◆ Assignment: If a line in the entries contains the word "Mathlib", list it.

___ Available data ___

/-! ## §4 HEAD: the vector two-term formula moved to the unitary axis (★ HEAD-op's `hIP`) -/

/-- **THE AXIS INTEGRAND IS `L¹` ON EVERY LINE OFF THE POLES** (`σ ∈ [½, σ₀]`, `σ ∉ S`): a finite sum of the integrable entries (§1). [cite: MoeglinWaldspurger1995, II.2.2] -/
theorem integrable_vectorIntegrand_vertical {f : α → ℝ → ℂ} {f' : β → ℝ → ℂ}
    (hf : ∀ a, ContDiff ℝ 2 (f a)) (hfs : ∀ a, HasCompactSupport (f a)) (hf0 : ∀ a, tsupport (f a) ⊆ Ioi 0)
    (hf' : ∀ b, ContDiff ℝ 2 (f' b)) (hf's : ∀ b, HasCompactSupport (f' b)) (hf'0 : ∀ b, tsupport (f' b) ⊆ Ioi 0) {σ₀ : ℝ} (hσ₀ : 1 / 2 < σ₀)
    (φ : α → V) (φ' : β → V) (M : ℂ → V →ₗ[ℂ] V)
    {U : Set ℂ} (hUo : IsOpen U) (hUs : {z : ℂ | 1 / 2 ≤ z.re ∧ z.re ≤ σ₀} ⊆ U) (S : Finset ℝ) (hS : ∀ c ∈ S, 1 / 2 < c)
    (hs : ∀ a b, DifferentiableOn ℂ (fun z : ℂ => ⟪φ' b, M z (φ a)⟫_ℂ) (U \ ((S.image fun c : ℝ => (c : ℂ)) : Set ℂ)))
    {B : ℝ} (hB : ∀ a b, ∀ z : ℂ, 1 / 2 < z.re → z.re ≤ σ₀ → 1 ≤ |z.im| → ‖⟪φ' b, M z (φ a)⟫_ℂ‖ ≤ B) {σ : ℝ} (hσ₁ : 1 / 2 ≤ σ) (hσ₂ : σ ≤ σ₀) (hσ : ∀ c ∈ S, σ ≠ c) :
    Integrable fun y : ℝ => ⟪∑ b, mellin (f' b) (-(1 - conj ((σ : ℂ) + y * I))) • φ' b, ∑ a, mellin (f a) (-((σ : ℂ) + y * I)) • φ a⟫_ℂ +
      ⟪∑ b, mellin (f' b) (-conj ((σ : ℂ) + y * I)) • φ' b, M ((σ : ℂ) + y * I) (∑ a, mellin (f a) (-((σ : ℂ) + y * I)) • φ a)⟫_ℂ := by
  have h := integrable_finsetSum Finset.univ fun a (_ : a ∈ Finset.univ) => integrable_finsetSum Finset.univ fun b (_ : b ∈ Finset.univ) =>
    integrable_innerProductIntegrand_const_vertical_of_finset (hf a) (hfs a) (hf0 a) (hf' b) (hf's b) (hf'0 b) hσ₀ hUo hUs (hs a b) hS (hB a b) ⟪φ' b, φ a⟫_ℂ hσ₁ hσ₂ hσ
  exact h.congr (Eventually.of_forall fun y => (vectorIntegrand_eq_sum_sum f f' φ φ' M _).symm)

___
___ Available data ___

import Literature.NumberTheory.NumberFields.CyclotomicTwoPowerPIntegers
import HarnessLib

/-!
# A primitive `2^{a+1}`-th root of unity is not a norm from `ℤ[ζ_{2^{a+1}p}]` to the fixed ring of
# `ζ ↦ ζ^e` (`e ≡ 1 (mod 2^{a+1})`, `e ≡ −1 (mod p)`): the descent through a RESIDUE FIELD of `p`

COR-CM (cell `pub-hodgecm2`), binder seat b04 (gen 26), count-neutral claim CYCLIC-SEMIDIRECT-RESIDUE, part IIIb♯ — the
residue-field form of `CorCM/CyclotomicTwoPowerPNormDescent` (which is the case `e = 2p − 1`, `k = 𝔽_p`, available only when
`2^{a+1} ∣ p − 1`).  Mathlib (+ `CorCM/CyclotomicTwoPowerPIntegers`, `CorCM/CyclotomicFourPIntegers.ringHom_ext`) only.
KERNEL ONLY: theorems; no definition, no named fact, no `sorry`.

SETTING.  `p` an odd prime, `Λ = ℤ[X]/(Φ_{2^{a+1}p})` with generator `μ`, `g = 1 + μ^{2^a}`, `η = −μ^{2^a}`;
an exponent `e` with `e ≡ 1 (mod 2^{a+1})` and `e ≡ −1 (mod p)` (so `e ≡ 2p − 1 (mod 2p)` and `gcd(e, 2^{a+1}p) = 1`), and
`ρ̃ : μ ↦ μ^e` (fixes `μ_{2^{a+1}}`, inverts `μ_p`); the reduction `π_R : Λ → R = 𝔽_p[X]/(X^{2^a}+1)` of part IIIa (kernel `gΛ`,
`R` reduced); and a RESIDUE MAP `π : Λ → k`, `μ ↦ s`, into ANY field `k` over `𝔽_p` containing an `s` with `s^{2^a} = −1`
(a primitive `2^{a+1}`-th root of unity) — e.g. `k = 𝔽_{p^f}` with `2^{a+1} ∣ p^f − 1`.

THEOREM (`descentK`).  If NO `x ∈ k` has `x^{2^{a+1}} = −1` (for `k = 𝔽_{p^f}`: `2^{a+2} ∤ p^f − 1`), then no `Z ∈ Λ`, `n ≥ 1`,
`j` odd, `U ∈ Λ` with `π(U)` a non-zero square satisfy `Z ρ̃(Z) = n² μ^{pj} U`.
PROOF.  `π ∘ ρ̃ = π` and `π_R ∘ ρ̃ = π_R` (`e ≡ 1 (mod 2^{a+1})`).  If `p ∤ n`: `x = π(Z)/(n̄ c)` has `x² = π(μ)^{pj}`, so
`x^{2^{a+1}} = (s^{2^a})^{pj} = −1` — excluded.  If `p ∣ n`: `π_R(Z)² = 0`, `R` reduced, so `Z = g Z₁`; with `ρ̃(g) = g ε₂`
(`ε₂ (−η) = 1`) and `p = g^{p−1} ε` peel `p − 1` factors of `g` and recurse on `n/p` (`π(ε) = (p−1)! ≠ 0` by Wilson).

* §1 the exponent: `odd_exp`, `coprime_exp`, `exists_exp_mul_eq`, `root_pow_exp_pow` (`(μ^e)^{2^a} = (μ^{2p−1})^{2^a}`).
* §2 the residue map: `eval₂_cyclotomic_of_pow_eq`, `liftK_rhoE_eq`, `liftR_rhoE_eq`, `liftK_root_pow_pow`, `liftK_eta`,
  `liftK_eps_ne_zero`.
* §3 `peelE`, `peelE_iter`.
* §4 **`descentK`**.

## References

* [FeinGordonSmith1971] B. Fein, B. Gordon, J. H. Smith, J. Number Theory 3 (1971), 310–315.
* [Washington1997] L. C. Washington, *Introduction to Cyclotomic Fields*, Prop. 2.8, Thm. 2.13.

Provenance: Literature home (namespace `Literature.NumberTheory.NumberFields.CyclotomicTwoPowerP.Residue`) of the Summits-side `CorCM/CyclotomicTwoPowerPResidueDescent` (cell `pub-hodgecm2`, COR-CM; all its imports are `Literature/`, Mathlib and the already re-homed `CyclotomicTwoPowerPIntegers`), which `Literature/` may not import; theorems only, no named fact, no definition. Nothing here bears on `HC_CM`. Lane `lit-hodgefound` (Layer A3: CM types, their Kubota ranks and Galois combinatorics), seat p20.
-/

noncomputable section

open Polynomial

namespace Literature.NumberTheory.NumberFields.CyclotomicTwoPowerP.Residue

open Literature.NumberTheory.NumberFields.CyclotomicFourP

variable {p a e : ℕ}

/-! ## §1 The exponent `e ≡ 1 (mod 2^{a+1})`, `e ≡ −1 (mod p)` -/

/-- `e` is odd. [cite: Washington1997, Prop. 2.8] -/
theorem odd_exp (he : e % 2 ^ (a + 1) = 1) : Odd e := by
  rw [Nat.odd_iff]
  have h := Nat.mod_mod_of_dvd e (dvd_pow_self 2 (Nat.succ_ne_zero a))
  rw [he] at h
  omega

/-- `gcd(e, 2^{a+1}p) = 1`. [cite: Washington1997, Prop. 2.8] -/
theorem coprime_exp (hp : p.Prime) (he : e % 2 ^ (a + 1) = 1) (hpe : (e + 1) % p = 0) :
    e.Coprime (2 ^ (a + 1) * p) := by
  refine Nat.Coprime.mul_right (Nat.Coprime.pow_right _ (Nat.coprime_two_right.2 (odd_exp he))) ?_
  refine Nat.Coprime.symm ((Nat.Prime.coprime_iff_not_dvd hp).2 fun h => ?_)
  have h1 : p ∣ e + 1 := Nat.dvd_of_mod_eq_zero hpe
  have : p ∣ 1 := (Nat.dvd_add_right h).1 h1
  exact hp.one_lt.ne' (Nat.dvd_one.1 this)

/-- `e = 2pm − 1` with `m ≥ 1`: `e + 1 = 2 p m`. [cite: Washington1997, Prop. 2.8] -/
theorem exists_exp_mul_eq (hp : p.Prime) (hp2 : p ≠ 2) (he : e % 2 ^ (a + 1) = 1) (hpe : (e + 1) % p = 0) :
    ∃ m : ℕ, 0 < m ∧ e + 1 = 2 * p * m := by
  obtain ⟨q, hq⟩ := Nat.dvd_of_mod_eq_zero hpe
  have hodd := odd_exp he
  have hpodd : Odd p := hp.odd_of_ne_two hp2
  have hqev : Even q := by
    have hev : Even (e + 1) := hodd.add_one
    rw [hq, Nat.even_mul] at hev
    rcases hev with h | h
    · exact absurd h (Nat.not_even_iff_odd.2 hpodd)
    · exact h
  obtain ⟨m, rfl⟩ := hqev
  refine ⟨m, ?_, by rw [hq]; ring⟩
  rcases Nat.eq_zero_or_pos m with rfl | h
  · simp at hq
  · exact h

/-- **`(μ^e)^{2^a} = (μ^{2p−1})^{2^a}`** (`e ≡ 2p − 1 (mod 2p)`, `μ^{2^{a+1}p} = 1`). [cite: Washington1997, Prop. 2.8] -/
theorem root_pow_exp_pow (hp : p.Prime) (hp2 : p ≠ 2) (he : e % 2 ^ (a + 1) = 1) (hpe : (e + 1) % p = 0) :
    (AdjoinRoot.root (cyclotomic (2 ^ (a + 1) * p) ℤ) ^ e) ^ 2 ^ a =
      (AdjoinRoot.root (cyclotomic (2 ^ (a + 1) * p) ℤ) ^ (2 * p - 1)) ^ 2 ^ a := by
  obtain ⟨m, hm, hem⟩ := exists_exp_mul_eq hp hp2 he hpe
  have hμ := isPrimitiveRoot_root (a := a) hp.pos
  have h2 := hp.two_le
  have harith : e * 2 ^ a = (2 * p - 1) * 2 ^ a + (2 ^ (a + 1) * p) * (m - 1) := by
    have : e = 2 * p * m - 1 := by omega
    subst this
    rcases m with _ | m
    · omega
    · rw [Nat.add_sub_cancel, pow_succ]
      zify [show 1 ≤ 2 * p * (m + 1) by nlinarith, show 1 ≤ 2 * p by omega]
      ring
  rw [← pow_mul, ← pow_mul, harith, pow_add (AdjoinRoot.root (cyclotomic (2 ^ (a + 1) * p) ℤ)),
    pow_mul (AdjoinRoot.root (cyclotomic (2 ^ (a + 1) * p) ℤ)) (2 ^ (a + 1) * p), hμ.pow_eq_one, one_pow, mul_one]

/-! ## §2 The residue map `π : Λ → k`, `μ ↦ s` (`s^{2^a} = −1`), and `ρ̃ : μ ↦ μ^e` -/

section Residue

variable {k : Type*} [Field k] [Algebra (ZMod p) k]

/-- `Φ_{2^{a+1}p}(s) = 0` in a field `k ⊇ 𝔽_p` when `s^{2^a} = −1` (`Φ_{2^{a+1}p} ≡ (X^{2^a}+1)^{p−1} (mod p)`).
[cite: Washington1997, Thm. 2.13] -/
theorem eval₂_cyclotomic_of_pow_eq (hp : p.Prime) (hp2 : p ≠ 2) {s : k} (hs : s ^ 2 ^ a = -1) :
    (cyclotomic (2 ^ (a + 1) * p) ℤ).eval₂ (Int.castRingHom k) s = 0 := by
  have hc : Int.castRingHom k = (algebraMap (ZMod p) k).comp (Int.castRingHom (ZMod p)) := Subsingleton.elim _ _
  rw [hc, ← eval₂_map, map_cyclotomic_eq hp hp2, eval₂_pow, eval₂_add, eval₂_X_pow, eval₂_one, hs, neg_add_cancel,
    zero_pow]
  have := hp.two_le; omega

___

◆ Solution:
`2^{a+1} ∣ p − 1`).  Mathlib (+ `CorCM/CyclotomicTwoPowerPIntegers`, `CorCM/CyclotomicFourPIntegers.ringHom_ext`) only.
Provenance: Literature home (namespace `Literature.NumberTheory.NumberFields.CyclotomicTwoPowerP.Residue`) of the Summits-side `CorCM/CyclotomicTwoPowerPResidueDescent` (cell `pub-hodgecm2`, COR-CM; all its imports are `Literature/`, Mathlib and the already re-homed `CyclotomicTwoPowerPIntegers`), which `Literature/` may not import; theorems only, no named fact, no definition. Nothing here bears on `HC_CM`. Lane `lit-hodgefound` (Layer A3: CM types, their Kubota ranks and Galois combinatorics), seat p20.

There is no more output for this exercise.